The softmax function also referred to as softargmax:184 or normalized exponential, 198 may be a generalization of the logistic function to multiple dimensions.
$$value=1$$ $$value=2$$ $$value=3$$ $$value=4$$ $$value=5$$
$$0.01165623095604$$ $$0.031684920796124$$ $$0.086128544436269$$ $$0.23412165725274$$ $$0.63640864655883$$
$$\normalsize Softmax\ function\ \sigma (\bf z \rm)_{j}$$ $$\\ \sigma (\bf z \rm)_{j} = \Large \frac{e^{z_{j}} }{\displaystyle \sum_{k=1}^{K} e^{z_{k}} } \normalsize \hspace{3px} for\ j = 1,\cdots, K.$$
The softmax function also referred to as softargmax:184 or normalized exponential, 198 may be a generalization of the logistic function to multiple dimensions.
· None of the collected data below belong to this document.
import Mathlib
import HarnessLib
import Summits.ValiantsHypothesis.ValiantsHypothesis.Theses.MonotoneRestoration
import Literature.Computability.AlgebraicComplexity.ArithCircuitProofs
import Literature.Computability.AlgebraicComplexity.MonotoneStructure
import Literature.Computability.AlgebraicComplexity.PermanentIrreducible
import Literature.Computability.AlgebraicComplexity.StandardFamiliesProofs
import Literature.Barriers.ValiantsHypothesis.MonotoneGapPermanentLower
import Summits.ValiantsHypothesis.ValiantsHypothesis.Theorems.MonotoneRestorationQP.Negative.LoadBearing
import Summits.ValiantsHypothesis.ValiantsHypothesis.Theorems.MonotoneRestorationMonotoneRestorationQPTopComponentStructure
import Summits.ValiantsHypothesis.ValiantsHypothesis.Theorems.MonotoneRestorationMonotoneRestorationQPPermSupportCount
import Summits.ValiantsHypothesis.ValiantsHypothesis.Theorems.MonotoneRestorationMonotoneRestorationQPBlockProjection
import Summits.ValiantsHypothesis.ValiantsHypothesis.Theorems.MonotoneRestorationMonotoneRestorationQPBiMultilinearOrbit
import Summits.ValiantsHypothesis.ValiantsHypothesis.Theorems.MonotoneRestorationMonotoneRestorationQPBiMultilinearShape
import Summits.ValiantsHypothesis.ValiantsHypothesis.Theorems.MonotoneRestorationMonotoneRestorationQPBetaArithmetic
import Summits.ValiantsHypothesis.ValiantsHypothesis.Theorems.MonotoneRestorationMonotoneRestorationQPSparseRegime

/-!
# Theorem β — the bi-multilinear slice of `MonotoneRestorationQP` is TRUE (crux `stmt-ValiantsHypothesis-15886`)

Helper file (`--supports stmt-ValiantsHypothesis-15886`) of line `Sketch`, lead c2.  The crux
`Summit.ValiantsHypothesis.ValiantsHypothesis.Theses.MonotoneRestoration.MonotoneRestorationQP`
(monotone restoration at quasi-polynomial cost) restricted to families whose monomials use every
row and every column AT MOST ONCE ("bi-multilinear": sums `Σ_k a_k σ_k` of the `k`-matching
polynomials) holds unconditionally, through a genuine monotone lower bound:

* `biMultilinear_two_pow_totalDegree_le` — for a matrix-symmetric bi-multilinear `f` over `NNReal`,
  `2 ^ deg f ≤ 64 · (L⁺(f) + 1)³ · (deg f + 1)⁶` (`L⁺` = tree `complexity` over the semiring
  `NNReal`).  Proof: project onto the top-left `k × k` block, `k = deg f` (B3, free for `L⁺`); the
  top homogeneous component of the projection is supported on exactly the `k!` permutation
  monomials (B4 orbit transport + B5 shape); the balanced decomposition of that component
  (B1, `≤ 4 L⁺ (k+1)²` terms, Yehudayoff / CDGM Thm 2.1 via gate quotients) and Jerrum–Snir's
  partition count (B2) give `2^k ≤ (4 L⁺ (k+1)²)³`.
* `monotoneRestorationQP_of_biMultilinear` — THEOREM β: the crux verbatim with the extra
  bi-multilinearity hypothesis: the bound forces `deg f_n ≤ (log₂ n + c')^c'` (B6), and the
  polylog-degree regime is the landed `monotoneRestorationQP_of_polylogDegree` (p137433).
* `two_pow_le_complexity_perPoly` — by-product: the permanent needs monotone complexity
  `2^{n/3}/poly` in the tree's `complexity` model (the route-usable form of Jerrum–Snir 1982 §4.3,
  whose exact `⊗`-count form `JerrumSnir1982_permanent_holds` lives in the barrier catalogue).

Census consequence for the line: a counterexample to the crux must have monomials that REUSE a
row or a column (the matching slice restores), besides degree `(log n)^{ω(1)}` (SparseRegime).
-/

-- `ValiantsHypothesis.ValiantsHypothesis`: the D-0017 layout repeats the problem name in the path.
set_option linter.dupNamespace false

noncomputable section

namespace Summit.ValiantsHypothesis.ValiantsHypothesis.Theorems

open Literature.Computability.AlgebraicComplexity MvPolynomial

namespace Beta

/-- Row degrees (`Finsupp.mapDomain Prod.fst`, the vocabulary of `IsOrdered`) agree with row
counts (`Σ_c m (r, c)`, the vocabulary of `permMonomial`). [folklore] -/
theorem rowDegrees_eq_rowCount {n : ℕ} (m : Fin n × Fin n →₀ ℕ) (i : Fin n) :
    rowDegrees m i = rowCount m i := by
  classical
  unfold rowDegrees rowCount
  rw [Finsupp.mapDomain, Finsupp.sum_apply, Finsupp.sum_fintype _ _ (fun _ => by simp)]
  rw [Fintype.sum_prod_type]
  simp only [Finsupp.single_apply]
  rw [Finset.sum_eq_single i]
  · exact Finset.sum_congr rfl fun c _ => by simp
  · intro r _ hr
    exact Finset.sum_eq_zero fun c _ => if_neg hr
  · intro hi; exact absurd (Finset.mem_univ i) hi

/-- **Support of the top component of the block projection.** For a matrix-symmetric
bi-multilinear `f ≠ 0` of total degree `k ≤ n` and `g` its `k × k` block projection
(coefficients `coeff d g = coeff (ι_* d) f`), the degree-`k` homogeneous component of `g` is
supported on exactly the permutation monomials. [folklore] -/
theorem mem_support_topComponent_iff {n : ℕ} (f : MvPolynomial (Fin n × Fin n) NNReal)
    (hsym : ∀ σ τ : Equiv.Perm (Fin n),
      MvPolynomial.rename (fun p : Fin n × Fin n => (σ p.1, τ p.2)) f = f)
    (hbi : ∀ m ∈ f.support, (∀ i, rowCount m i ≤ 1) ∧ (∀ j, colCount m j ≤ 1))
    (hf : f ≠ 0) {k : ℕ} (hk : f.totalDegree = k) (hkn : k ≤ n)
    {g : MvPolynomial (Fin k × Fin k) NNReal}
    (hg : ∀ d : Fin k × Fin k →₀ ℕ, coeff d g = coeff (Finsupp.mapDomain
      (fun p : Fin k × Fin k => (Fin.castLE hkn p.1, Fin.castLE hkn p.2)) d) f)
    (m : Fin k × Fin k →₀ ℕ) :
    m ∈ (homogeneousComponent k g).support ↔ ∃ π : Equiv.Perm (Fin k), permMonomial π = m := by
  rw [mem_support_iff, coeff_homogeneousComponent]
  constructor
  · intro h
    have hdeg : m.degree = k := by
      by_contra hne
      exact h (if_neg hne)
    rw [if_pos hdeg, hg] at h
    have hmem : Finsupp.mapDomain
        (fun p : Fin k × Fin k => (Fin.castLE hkn p.1, Fin.castLE hkn p.2)) m ∈ f.support :=
      mem_support_iff.2 h
    obtain ⟨hrow, hcol⟩ := hbi _ hmem
    obtain ⟨-, htr, htc⟩ := biMultilinearShape_transport n k hkn m
    refine biMultilinearShape_exists_permMonomial_eq k m (fun i => ?_) (fun j => ?_) hdeg
    · rw [← htr i]; exact hrow _
    · rw [← htc j]; exact hcol _
  · rintro ⟨π, rfl⟩
    rw [if_pos (Literature.Barriers.ValiantsHypothesis.JerrumSnir.degree_permMonomial π), hg]
    exact mem_support_iff.1
      (stub_biMultilinear_blockPerm_mem_support f hsym hbi hf hk hkn π)

end Beta

open Beta in
/-- **The monotone lower bound behind Theorem β.** For a matrix-symmetric polynomial `f` over
`NNReal` in the `n × n` matrix variables whose monomials use every row and every column at most once,
`2 ^ deg f ≤ 64 · (L⁺(f) + 1)³ · (deg f + 1)⁶`, where `L⁺ = complexity` is the tree's
fan-in-two circuit complexity over the semiring `NNReal` (monotone complexity).  Block projection
(B3) + permutation support of the top component (B4/B5) + balanced decomposition (B1) +
Jerrum–Snir count (B2). [cite: JerrumSnir1982, §4.3]
[cite: ChattopadhyayDattaGhosalMukhopadhyay2022, §2, Thm. 2.1] -/
theorem biMultilinear_two_pow_totalDegree_le {n : ℕ} (f : MvPolynomial (Fin n × Fin n) NNReal)
    (hsym : ∀ σ τ : Equiv.Perm (Fin n),
      MvPolynomial.rename (fun p : Fin n × Fin n => (σ p.1, τ p.2)) f = f)
    (hbi : ∀ m ∈ f.support, (∀ i, rowCount m i ≤ 1) ∧ (∀ j, colCount m j ≤ 1)) :
    2 ^ f.totalDegree ≤ 64 * (complexity f + 1) ^ 3 * (f.totalDegree + 1) ^ 6 := by
  set k := f.totalDegree with hkdef
  have hR : 64 ≤ 64 * (complexity f + 1) ^ 3 * (k + 1) ^ 6 := by
    have h1 : 1 ≤ (complexity f + 1) ^ 3 := Nat.one_le_pow _ _ (by omega)
    have h2 : 1 ≤ (k + 1) ^ 6 := Nat.one_le_pow _ _ (by omega)
    calc 64 = 64 * 1 * 1 := by ring
      _ ≤ 64 * (complexity f + 1) ^ 3 * (k + 1) ^ 6 := Nat.mul_le_mul (Nat.mul_le_mul_left _ h1) h2
  by_cases hk3 : k < 3
  · calc 2 ^ k ≤ 2 ^ 3 := Nat.pow_le_pow_right (by norm_num) hk3.le
      _ ≤ 64 := by norm_num
      _ ≤ _ := hR
  push Not at hk3
  -- `f ≠ 0` and `k ≤ n`
  have hf : f ≠ 0 := by
    rintro rfl
    rw [hkdef, totalDegree_zero] at hk3
    omega
  have hkn : k ≤ n := by
    rw [hkdef, totalDegree]
    refine Finset.sup_le fun m hm => ?_
    have := biMultilinearShape_degree_le n m (hbi m hm).1
    rwa [Finsupp.degree] at this
  -- B3: the block projection
  obtain ⟨g, hgc, hg⟩ := stub_blockProjection hkn f
  -- the top component of the projection is supported on the permutation monomials
  have hq : ∀ m, m ∈ (homogeneousComponent k g).support ↔
      ∃ π : Equiv.Perm (Fin k), permMonomial π = m :=
    mem_support_topComponent_iff f hsym hbi hf hkdef.symm hkn hg
  have hord : IsFullyOrdered (homogeneousComponent (Fintype.card (Fin k)) g) := by
    rw [Fintype.card_fin]
    intro m hm i
    obtain ⟨π, rfl⟩ := (hq m).1 hm
    rw [rowDegrees_eq_rowCount, rowCount_permMonomial]
  -- B1: balanced decomposition of the top component of a minimal circuit for `g`
  obtain ⟨P, hP2, hPc, hPs⟩ := ArithCircuit.exists_computes_size_eq_complexity g
  have hk3' : 3 ≤ Fintype.card (Fin k) := by rwa [Fintype.card_fin]
  obtain ⟨L, hLlen, hLsum, hL⟩ := stub_balancedDecomposition_topComponent P hP2 hPc hord hk3'
  rw [Fintype.card_fin] at hLlen hLsum hL
  -- B2: Jerrum–Snir's count
  have hcount : 2 ^ k ≤ L.length ^ 3 := stub_permSupport_decomposition_count hk3 hq L hLsum hL
  -- arithmetic
  have hlen : L.length ≤ 4 * (complexity f + 1) * (k + 1) ^ 2 := by
    calc L.length ≤ 4 * P.size * (k + 1) ^ 2 := hLlen
      _ ≤ 4 * (complexity f + 1) * (k + 1) ^ 2 := by
          apply Nat.mul_le_mul_right
          apply Nat.mul_le_mul_left
          rw [hPs]; omega
  calc 2 ^ k ≤ L.length ^ 3 := hcount
    _ ≤ (4 * (complexity f + 1) * (k + 1) ^ 2) ^ 3 := Nat.pow_le_pow_left hlen 3
    _ = 64 * (complexity f + 1) ^ 3 * (k + 1) ^ 6 := by ring

/-- **THEOREM β — the bi-multilinear slice of the crux `MonotoneRestorationQP` is true.**  The
crux verbatim (matrix symmetry, polynomial degree and polynomial monotone complexity over `NNReal`
⇒ quasi-polynomial square-symmetric circuits over `ℂ`), restricted to families whose monomials
use every row and every column at most once: `biMultilinear_two_pow_totalDegree_le` forces
`deg f_n ≤ (log₂ n + c')^c'` (arithmetic `stub_betaArithmetic`), and the polylog-degree regime is
`monotoneRestorationQP_of_polylogDegree`. [folklore] -/
theorem monotoneRestorationQP_of_biMultilinear :
    ∀ f : (n : ℕ) → MvPolynomial (Fin n × Fin n) NNReal,
    (∀ (n : ℕ) (σ τ : Equiv.Perm (Fin n)),
      MvPolynomial.rename (fun p : Fin n × Fin n => (σ p.1, τ p.2)) (f n) = f n) →
    (∀ n, ∀ m ∈ (f n).support, (∀ i, rowCount m i ≤ 1) ∧ (∀ j, colCount m j ≤ 1)) →
    (∃ c : ℕ, ∀ n : ℕ, (f n).totalDegree ≤ (n + 2) ^ c ∧
      complexity (k := NNReal) (f n) ≤ (n + 2) ^ c) →
    ∃ c : ℕ, ∀ n : ℕ, ∃ (G : Type) (_ : Fintype G)
      (C : LabelledArithCircuit ℂ (Fin n × Fin n) Unit G),
      C.IsSymmetric (Equiv.Perm (Fin n)) ∧
      C.eval (C.output ()) = MvPolynomial.map (Complex.ofRealHom.comp NNReal.toRealHom) (f n) ∧
      Fintype.card G ≤ 2 ^ ((Nat.log 2 n + c) ^ c) := by
  intro f hsym hbi ⟨c, hc⟩
  obtain ⟨c', hc'⟩ := stub_betaArithmetic c
  refine monotoneRestorationQP_of_polylogDegree f hsym ⟨c', fun n => ?_⟩
  exact hc' n (f n).totalDegree (complexity (f n)) (hc n).2 (hc n).1
    (biMultilinear_two_pow_totalDegree_le (f n) (hsym n) (hbi n))

/-- **The permanent is monotone-hard in the tree's `complexity` model**: `2 ^ n ≤
64 · (L⁺(per_n) + 1)³ · (n + 1)⁶`, i.e. `L⁺(per_n) ≥ 2^{n/3} / (4 (n+1)²) - 1` — the
route-usable (fan-in-two weighted circuits over the semiring `NNReal`) form of Jerrum–Snir's
§4.3; the exact `⊗`-count `n (2^{n-1} - 1)` for plain computations is
`JerrumSnir1982_permanent_holds` in the barrier catalogue. [cite: JerrumSnir1982, §4.3] -/
theorem two_pow_le_complexity_perPoly (n : ℕ) :
    2 ^ n ≤ 64 * (complexity (perPoly (Fin n) NNReal) + 1) ^ 3 * (n + 1) ^ 6 := by
  have hdeg : (perPoly (Fin n) NNReal).totalDegree = n := by
    rw [totalDegree_perPoly_holds, Fintype.card_fin]
  have h := biMultilinear_two_pow_totalDegree_le (perPoly (Fin n) NNReal)
    (MonotoneRestorationQP.Negative.rename_perm_perPoly n) (fun m hm => ?_)
  · rwa [hdeg] at h
  · obtain ⟨σ, rfl⟩ :=
      (Literature.Barriers.ValiantsHypothesis.JerrumSnir.mem_support_perPoly NNReal).1 hm
    exact ⟨fun i => (rowCount_permMonomial σ i).le, fun j => (colCount_permMonomial σ j).le⟩

end Summit.ValiantsHypothesis.ValiantsHypothesis.Theorems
It utilized in multinomial logistic regression and is usually used because the last activation function of a neural network to normalize the output of a network to a probability distribution over predicted output classes supported Luce's choice axiom.
The softmax function takes as input a vector z of K real numbers and normalizes it into a probability distribution consisting of K probabilities proportional to the exponentials of the input numbers. That is, before applying softmax, some vector components might be negative, or greater than one; and won't sum to 1; but after applying softmax, each component are going to be within the interval {\displaystyle (0,1)}(0,1), and therefore the components will add up to 1, in order that they will be interpreted as probabilities. Furthermore, the larger input components will correspond to larger probabilities.
The standard (unit) softmax function is defined by the formula
In words: we apply the quality exponential to every element of the input vector and normalize these values by dividing by the sum of these exponentials; this normalization ensures that the sum of the components of the output vector is 1.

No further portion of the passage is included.